One particular use case of this primitive is: checking whether all evaluations of a polynomial \(f(x)\), restricted to values of a multiplicative subgroup \(\text{H} \subset \mathbb{F}\), fall in a given range \(\{ 0 , 1 , \dots , M \}\). i.e., proving that, for every \(z \in \text{H}\), we have \(\mathbf{f(z) \in \{ 0 , 1 , \dots , M \}}\).
Plookup’s strategy for soundness depends on a few basic mathematical concepts described below.
Notations and preliminaries¶
Sets and multisets¶
Recall that a set is a collection of distinct objects, called elements, where repetitions and order of elements are disregarded. That is, the set \(\{ 1 , 3 , 7 \}\) is the same set as \(\{ 3 , 7 , 1 , 7 , 1 , 1 \}\).
Yet, as multisets, \(\{ 1 , 3 , 7 \}\) is not the same as \(\{ 3 , 7 , 1 , 7 , 1 , 1 \}.\) It is because multisets take into consideration all instances of an element.
Given a multiset \(\mathbf{s}\), we define multiplicity to be the number of all instances of an element.
So, in the multiset \(\{ 3 , 7 , 1 , 7 , 1 , 1 \}\); the element \(3\) has multiplicity 1, while \(7\) is of multiplicity 2 , and lastly, \(1\) has multiplicity 3.
A set can therefore be described as a collection of distinct objects where multiplicity and ordering of objects have no significance.
Multisets are similar to sets in that they also do not respect the ordering of elements. That is, \(\{ 1 , 3 , 1 , 7 \}\) and \(\{ 1, 7 , 1 , 3 \}\) represent the same multiset, because they both contain the same elements, each with the same multiplicity.
Given multisets \(\mathbf{t} = \{ 1 , 3 , 7 \}\) and \(\mathbf{s} = \{ 3 , 7 , 1 , 7 , 1 , 1 \}\), \(\mathbf{s}\) can be sorted by \(\mathbf{t}\) as follows, \(\mathbf{s} = \{ 1 , 1 , 1 , 3 , 7 , 7 \}\).
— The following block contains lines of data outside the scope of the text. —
/-- **`ker e` on the string span is the line `ℂ g`**: `e (Σ c_k f^k g) = Σ_{k ≥ 1} c_k k(m − k + 1) f^{k−1} g` and `k(m − k + 1) ≠ 0` for `1 ≤ k ≤ m`.
[cite: KnappVogan1995, §IV.1] -/
theorem exists_eq_smul_of_u21e_eq_zero (hg : g ∈ hwSpace ρ𝔤 w) (hm : ((labelN w - 1 : ℤ) : ℂ) = m) (hne : ∀ k ≤ m, (u21f ρ𝔤 ^ k) g ≠ 0)
    {x : V} (hx : x ∈ Submodule.span ℂ (Set.range fun i : Fin (m + 1) => (u21f ρ𝔤 ^ (i : ℕ)) g)) (hex : u21e ρ𝔤 x = 0) :
    ∃ c : ℂ, x = c • g := by
  rw [mem_hwSpace_iff] at hg
  have hμ := u21h_apply_eq_natCast_smul ρ𝔤 hm hg.1
  obtain ⟨c, rfl⟩ := (Submodule.mem_span_range_iff_exists_fun ℂ).mp hx
  -- `e x = Σ_{k<m} (c_{k+1} (k+1)(m−k)) • f^k g`
  have hex' : ∑ i : Fin m, (c i.succ * ((i : ℕ) + 1) * ((m : ℂ) - (i : ℕ))) • (u21f ρ𝔤 ^ (i : ℕ)) g = 0 := by
    rw [map_sum, Fin.sum_univ_succ] at hex
    simp only [map_smul, Fin.val_zero, pow_zero, Module.End.one_apply, hg.2, smul_zero, zero_add, Fin.val_succ,
      u21e_apply_u21f_pow_succ_apply ρ𝔤 hμ hg.2, smul_smul] at hex
    simpa only [mul_assoc] using hex
  -- independence of `f^k g`, `k < m`
  have hli := (linearIndependent_string ρ𝔤 hμ hne).comp Fin.castSucc (Fin.castSucc_injective m)
  have hc : ∀ i : Fin m, c i.succ = 0 := by
    intro i
    have h := Fintype.linearIndependent_iff.mp hli (fun i : Fin m => c i.succ * ((i : ℕ) + 1) * ((m : ℂ) - (i : ℕ))) (by
      simpa only [Function.comp_def, Fin.val_castSucc] using hex') i
    have h1 : ((i : ℕ) + 1 : ℂ) ≠ 0 := Nat.cast_add_one_ne_zero _
    have h2 : ((m : ℂ) - (i : ℕ)) ≠ 0 := sub_ne_zero.mpr (fun h => (Nat.cast_injective (R := ℂ) h ▸ i.2 : (i : ℕ) < (i : ℕ)).false)
    simpa [h1, h2] using h
  refine ⟨c 0, ?_⟩
  rw [Fin.sum_univ_succ]
  simp only [hc, zero_smul, Finset.sum_const_zero, add_zero, Fin.val_zero, pow_zero, Module.End.one_apply]

/-- `e^{k+1} (f^k g) = 0` for a primitive `g`. [cite: KnappVogan1995, §IV.1] -/
theorem u21e_pow_succ_apply_u21f_pow_apply (hg : g ∈ hwSpace ρ𝔤 w) (hm : ((labelN w - 1 : ℤ) : ℂ) = m) (k : ℕ) :
    (u21e ρ𝔤 ^ (k + 1)) ((u21f ρ𝔤 ^ k) g) = 0 := by
  rw [mem_hwSpace_iff] at hg
  have hμ := u21h_apply_eq_natCast_smul ρ𝔤 hm hg.1
  induction k with
  | zero => rw [zero_add, pow_one, pow_zero, Module.End.one_apply, hg.2]
  | succ k ih => rw [pow_succ, Module.End.mul_apply, u21e_apply_u21f_pow_succ_apply ρ𝔤 hμ hg.2 k, map_smul, ih, smul_zero]

/-- **`e` is nilpotent on the string span**: `e^{m+1} = 0` there. [cite: KnappVogan1995, §IV.1] -/
theorem u21e_pow_apply_eq_zero (hg : g ∈ hwSpace ρ𝔤 w) (hm : ((labelN w - 1 : ℤ) : ℂ) = m)
    {x : V} (hx : x ∈ Submodule.span ℂ (Set.range fun i : Fin (m + 1) => (u21f ρ𝔤 ^ (i : ℕ)) g)) :
    (u21e ρ𝔤 ^ (m + 1)) x = 0 := by
  have hle : Submodule.span ℂ (Set.range fun i : Fin (m + 1) => (u21f ρ𝔤 ^ (i : ℕ)) g) ≤ LinearMap.ker (u21e ρ𝔤 ^ (m + 1)) := by
    refine Submodule.span_le.mpr (Set.range_subset_iff.mpr fun i => LinearMap.mem_ker.mpr ?_)
    have hsplit : u21e ρ𝔤 ^ (m + 1) = u21e ρ𝔤 ^ (m - (i : ℕ)) * u21e ρ𝔤 ^ ((i : ℕ) + 1) := by
      rw [← pow_add]; congr 1; omega
    rw [hsplit, Module.End.mul_apply, u21e_pow_succ_apply_u21f_pow_apply ρ𝔤 hg hm, map_zero]
  exact LinearMap.mem_ker.mp (hle hx)
import Mathlib
import Literature.Algebra.EuclideanLattices.KhotParameters
import Literature.Computability.MetaComplexity.UHSParameters
import HarnessLib

/-!
# R10 (`positive-circuit-chart`) — F7a: ARITHMETIC of the confined count
`2^{m + L} · pencilBd s (2m((m+2)^C+1)) ≤ 2^{a m} (t+2)^b` for `s ≤ 2mt`, `L ≤ Cm`, with `a = b = 32 (C+3)^2`
(`pencilBd s n = 2(s²+1)(log₂ n + 1) n^{2 log₂ n}`).  Pure arithmetic, no mathematics of the rung.
R275 P3 scope: tool; nothing here closes 5906; VP ≠ VNP is NOT proved.
-/

set_option linter.dupNamespace false
set_option linter.unusedSectionVars false

namespace Summit.ValiantsHypothesis.ValiantsHypothesis.Theorems.NewtonUnitEquations.TwoProducts.PermutationType
namespace R10

/-- `(log₂ x + 1)^2 ≤ 4x` for `x ≥ 1`. [folklore] -/
theorem sq_log_succ_le (x : ℕ) (hx : 1 ≤ x) : (Nat.log 2 x + 1) ^ 2 ≤ 4 * x := by
  have h := Literature.Computability.MetaComplexity.UHSParam.sq_succ_le (Nat.log 2 x)
  have h2 : 2 ^ Nat.log 2 x ≤ x := Nat.pow_log_le_self 2 (by omega)
  exact h.trans (Nat.mul_le_mul_left 4 h2)

/-- Log of a power: `log₂ (x^K) + 1 ≤ K (log₂ x + 1)` for `x ≥ 1`, `K ≥ 1`. [folklore] -/
theorem log_pow_succ_le (x K : ℕ) (hx : 1 ≤ x) (hK : 1 ≤ K) : Nat.log 2 (x ^ K) + 1 ≤ K * (Nat.log 2 x + 1) := by
  have hlt : x < 2 ^ (Nat.log 2 x + 1) := Nat.lt_pow_succ_log_self (by norm_num) x
  have hpow : x ^ K < 2 ^ (K * (Nat.log 2 x + 1)) := by
    rw [pow_mul']
    exact Nat.pow_lt_pow_left hlt (by omega)
  have := Nat.log_lt_of_lt_pow (by positivity) hpow
  omega

/-- Monotone log bound: `n ≤ x^K` gives `log₂ n + 1 ≤ K (log₂ x + 1)`. [folklore] -/
theorem log_succ_le_of_le_pow (n x K : ℕ) (hx : 1 ≤ x) (hK : 1 ≤ K) (hn : n ≤ x ^ K) :
    Nat.log 2 n + 1 ≤ K * (Nat.log 2 x + 1) :=
  (Nat.add_le_add_right (Nat.log_mono_right hn) 1).trans (log_pow_succ_le x K hx hK)

/-- The shift-rank parameter is a power of `m + 2`: `2m((m+2)^C + 1) ≤ (m+2)^{C+3}`. [folklore] -/
theorem n_le_pow (m C : ℕ) : 2 * m * ((m + 2) ^ C + 1) ≤ (m + 2) ^ (C + 3) := by
  have h1 : (m + 2) ^ C + 1 ≤ 2 * (m + 2) ^ C := by
    have : 1 ≤ (m + 2) ^ C := Nat.one_le_pow _ _ (by omega); omega
  have h2 : 2 * m ≤ (m + 2) ^ 2 := by nlinarith
  calc 2 * m * ((m + 2) ^ C + 1) ≤ (m + 2) ^ 2 * (2 * (m + 2) ^ C) := Nat.mul_le_mul h2 h1
    _ = 2 * (m + 2) ^ (C + 2) := by ring
    _ ≤ (m + 2) * (m + 2) ^ (C + 2) := Nat.mul_le_mul_right _ (by omega)
    _ = (m + 2) ^ (C + 3) := by ring

/-- The pencil-count core: `(log₂ n + 1) · n^{2 log₂ n} ≤ 2^{10 K² (m+2)}` for `n ≤ (m+2)^K`, `K ≥ 1`. [folklore] -/
theorem core_le (n m K : ℕ) (hK : 1 ≤ K) (hn : n ≤ (m + 2) ^ K) :
    (Nat.log 2 n + 1) * n ^ (2 * Nat.log 2 n) ≤ 2 ^ (10 * K ^ 2 * (m + 2)) := by
  set ℓ := Nat.log 2 (m + 2) + 1 with hℓ
  have hL : Nat.log 2 n + 1 ≤ K * ℓ := log_succ_le_of_le_pow n (m + 2) K (by omega) hK hn
  have hℓsq : ℓ ^ 2 ≤ 4 * (m + 2) := sq_log_succ_le (m + 2) (by omega)
  have hℓle : ℓ ≤ m + 2 := by
    have := Nat.log_lt_self 2 (show m + 2 ≠ 0 by omega) |>.le
    have h2 : Nat.log 2 (m + 2) < m + 2 := Nat.log_lt_self 2 (by omega)
    omega
  -- n^{2 log n} ≤ (2^{Kℓ})^{2Kℓ}
  have h1 : n ^ (2 * Nat.log 2 n) ≤ (2 ^ (K * ℓ)) ^ (2 * (K * ℓ)) := by
    calc n ^ (2 * Nat.log 2 n) ≤ (2 ^ (Nat.log 2 n + 1)) ^ (2 * Nat.log 2 n) :=
          Nat.pow_le_pow_left (Literature.Algebra.EuclideanLattices.Khot.le_two_pow_log_succ n) _
      _ ≤ (2 ^ (K * ℓ)) ^ (2 * Nat.log 2 n) := Nat.pow_le_pow_left (Nat.pow_le_pow_right (by norm_num) hL) _
      _ ≤ (2 ^ (K * ℓ)) ^ (2 * (K * ℓ)) := Nat.pow_le_pow_right (by positivity) (by omega)
  have h2 : (2 ^ (K * ℓ)) ^ (2 * (K * ℓ)) = 2 ^ (2 * (K * ℓ) ^ 2) := by rw [← pow_mul]; ring_nf
  have h3 : 2 * (K * ℓ) ^ 2 ≤ 8 * K ^ 2 * (m + 2) := by
    have : (K * ℓ) ^ 2 = K ^ 2 * ℓ ^ 2 := by ring
    rw [this]; nlinarith
  have h4 : Nat.log 2 n + 1 ≤ 2 ^ (K * ℓ) := hL.trans (Nat.lt_two_pow_self).le
  have h5 : K * ℓ ≤ K ^ 2 * (m + 2) := by
    calc K * ℓ ≤ K * (m + 2) := Nat.mul_le_mul_left K hℓle
      _ ≤ K ^ 2 * (m + 2) := Nat.mul_le_mul_right _ (by nlinarith)
  calc (Nat.log 2 n + 1) * n ^ (2 * Nat.log 2 n) ≤ 2 ^ (K * ℓ) * 2 ^ (2 * (K * ℓ) ^ 2) := by
        rw [← h2]; exact Nat.mul_le_mul h4 h1
    _ = 2 ^ (K * ℓ + 2 * (K * ℓ) ^ 2) := by rw [← pow_add]
    _ ≤ 2 ^ (10 * K ^ 2 * (m + 2)) := Nat.pow_le_pow_right (by norm_num) (by nlinarith)

/-- The free-dimension factor: `2(s²+1) ≤ 2^{2m} (t+2)^6` for `s ≤ 2mt`. [folklore] -/
theorem sfac_le (s m t : ℕ) (hs : s ≤ 2 * m * t) : 2 * (s * s + 1) ≤ 2 ^ (2 * m) * (t + 2) ^ 6 := by
  have h1 : s * s ≤ (2 * m * t) * (2 * m * t) := Nat.mul_le_mul hs hs
  have hm : m * m ≤ 2 ^ (2 * m) := by
    have : m ≤ 2 ^ m := Nat.lt_two_pow_self.le
    calc m * m ≤ 2 ^ m * 2 ^ m := Nat.mul_le_mul this this
      _ = 2 ^ (2 * m) := by rw [← pow_add]; ring_nf
  have ht : t * t ≤ (t + 2) ^ 2 := by nlinarith
  have h16 : 16 ≤ (t + 2) ^ 4 := by
    have : 2 ≤ t + 2 := by omega
    calc 16 = 2 ^ 4 := by norm_num
      _ ≤ (t + 2) ^ 4 := Nat.pow_le_pow_left this 4
  have hp : 1 ≤ 2 ^ (2 * m) := Nat.one_le_two_pow
  have hq : 1 ≤ (t + 2) ^ 2 := Nat.one_le_pow _ _ (by omega)
  calc 2 * (s * s + 1) ≤ 2 * ((2 * m * t) * (2 * m * t) + 1) := by omega
    _ = 8 * (m * m) * (t * t) + 2 := by ring
    _ ≤ 8 * 2 ^ (2 * m) * (t + 2) ^ 2 + 2 * (2 ^ (2 * m) * (t + 2) ^ 2) := by
        have := Nat.mul_le_mul (Nat.mul_le_mul_left 8 hm) ht
        nlinarith
    _ = 10 * (2 ^ (2 * m) * (t + 2) ^ 2) := by ring
    _ ≤ (t + 2) ^ 4 * (2 ^ (2 * m) * (t + 2) ^ 2) := Nat.mul_le_mul_right _ (by omega)
    _ = 2 ^ (2 * m) * (t + 2) ^ 6 := by ring

/-- **THE ARITHMETIC OF THE CONFINED COUNT**: with `a = b = 32 (C+3)^2`,
`2^{m+L} · 2(s²+1)(log₂ n+1) n^{2 log₂ n} ≤ 2^{a m}(t+2)^{b}` for `s ≤ 2mt`, `L ≤ Cm`, `n = 2m((m+2)^C+1)`. [folklore] -/
theorem arith_R10 (C m s t L : ℕ) (hs : s ≤ 2 * m * t) (hL : L ≤ C * m) :
    2 ^ (m + L) * (2 * (s * s + 1) * ((Nat.log 2 (2 * m * ((m + 2) ^ C + 1)) + 1) *
      (2 * m * ((m + 2) ^ C + 1)) ^ (2 * Nat.log 2 (2 * m * ((m + 2) ^ C + 1))))) ≤
      2 ^ (32 * (C + 3) ^ 2 * m) * (t + 2) ^ (32 * (C + 3) ^ 2) := by
  set K := C + 3 with hK
  set n := 2 * m * ((m + 2) ^ C + 1) with hn
  have hcore := core_le n m K (by omega) (by rw [hn, hK]; exact n_le_pow m C)
  have hsf := sfac_le s m t hs
  have h2 : 2 ≤ t + 2 := by omega
  -- 2^{10K²(m+2)} = 2^{10K² m} · 2^{20 K²} ≤ 2^{10K² m} (t+2)^{20K²}
  have hsplit : 2 ^ (10 * K ^ 2 * (m + 2)) ≤ 2 ^ (10 * K ^ 2 * m) * (t + 2) ^ (20 * K ^ 2) := by
    rw [show 10 * K ^ 2 * (m + 2) = 10 * K ^ 2 * m + 20 * K ^ 2 by ring, pow_add]
    exact Nat.mul_le_mul_left _ (Nat.pow_le_pow_left h2 _)
  have hCK : C + 3 ≤ K ^ 2 := by rw [hK]; exact Nat.le_self_pow (by norm_num) (C + 3)
  have hKm : m + L + 2 * m + 10 * K ^ 2 * m ≤ 32 * K ^ 2 * m := by
    have h1 : (C + 3) * m ≤ K ^ 2 * m := Nat.mul_le_mul_right m hCK
    have h2 : m + L + 2 * m ≤ (C + 3) * m := by
      have : (C + 3) * m = C * m + 3 * m := by ring
      rw [this]; linarith
    have h3 : 10 * K ^ 2 * m = 10 * (K ^ 2 * m) := by ring
    have h4 : 32 * K ^ 2 * m = 32 * (K ^ 2 * m) := by ring
    rw [h3, h4]
    linarith
  have hKt : 6 + 20 * K ^ 2 ≤ 32 * K ^ 2 := by
    have : 9 ≤ K ^ 2 := by rw [hK]; nlinarith
    omega
  calc 2 ^ (m + L) * (2 * (s * s + 1) * ((Nat.log 2 n + 1) * n ^ (2 * Nat.log 2 n)))
      ≤ 2 ^ (m + L) * ((2 ^ (2 * m) * (t + 2) ^ 6) * (2 ^ (10 * K ^ 2 * m) * (t + 2) ^ (20 * K ^ 2))) :=
        Nat.mul_le_mul_left _ (Nat.mul_le_mul hsf (hcore.trans hsplit))
    _ = 2 ^ (m + L + 2 * m + 10 * K ^ 2 * m) * (t + 2) ^ (6 + 20 * K ^ 2) := by
        set A := (2 : ℕ) with hA
        set B := t + 2 with hB
        clear_value A B
        rw [pow_add, pow_add, pow_add, pow_add]; ring
    _ ≤ 2 ^ (32 * K ^ 2 * m) * (t + 2) ^ (32 * K ^ 2) :=
        Nat.mul_le_mul (Nat.pow_le_pow_right (by norm_num) hKm) (Nat.pow_le_pow_right (by omega) hKt)

end R10
end Summit.ValiantsHypothesis.ValiantsHypothesis.Theorems.NewtonUnitEquations.TwoProducts.PermutationType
That is, “\(\mathbf{s}\) sorted by \(\mathbf{t}\)” means the elements of \(\mathbf{s}\) are ordered according to the order they appear in \(\mathbf{t}\), without losing their multiplicity.
Sorted multisets and set differences¶
Unless otherwise stated, all sorted multisets are henceforth sorted by \(\mathbb{N}\), where \(\mathbb{N}\) is the set of natural numbers \(\{1, 2, 3, \dots \}\).
For any given sorted multiset \(\mathbf{s} = \{a_1 , a_2 , \dots , a_n\}\), define the set of differences of \(\mathbf{s}\) as the set of non-zero differences \(\{a_2 - a_1 , a_3 - a_2 , \dots , a_n - a_{n-1}\}\). That is, zero-differences, \(a_i - a_{i-1} = 0\), are discarded.
Take as examples the following sorted multisets: \(\mathbf{t} = \{1, 3, 7\}\), \(\mathbf{s} = \{1 , 1 , 1 , 3 , 7 , 7\}\) and \(\mathbf{r} = \{2, 6, 6, 6, 8\}\). These three multisets have the same set of differences, which is \(\{2, 4\}\).
Although \(\mathbf{r}\) has the same set of differences as \(\mathbf{s}\) and \(\mathbf{t}\), note that the differences appear in a different order; 4 appeared first then 2.
Testing for containment¶
Let \(\mathbf{s}\) and \(\mathbf{t}\) be ordered multisets, \(\mathbf{s} = \{s_1 , s_2 , \dots , s_d\}\) and none of the elements of \(\mathbf{t} = \{t_1 , t_2 , \dots , t_n\}\) are repeated.
It can be observed that:
-
If \(\mathbf{s} \subset \mathbf{t}\) and \(s_d = t_n\), then \(\mathbf{s}\) and \(\mathbf{t}\) have the same set of differences and the differences appear in the same order.
-
If \(\mathbf{s}\) and \(\mathbf{t}\) have the same set of differences except for the differences’ order of appearance, then \(\mathbf{s} \not\subset \mathbf{t}\).
-
If \(\mathbf{s}\) and \(\mathbf{t}\) have the same set of differences and the differences appear in the same order, then \(\mathbf{s} \subset \mathbf{t}\).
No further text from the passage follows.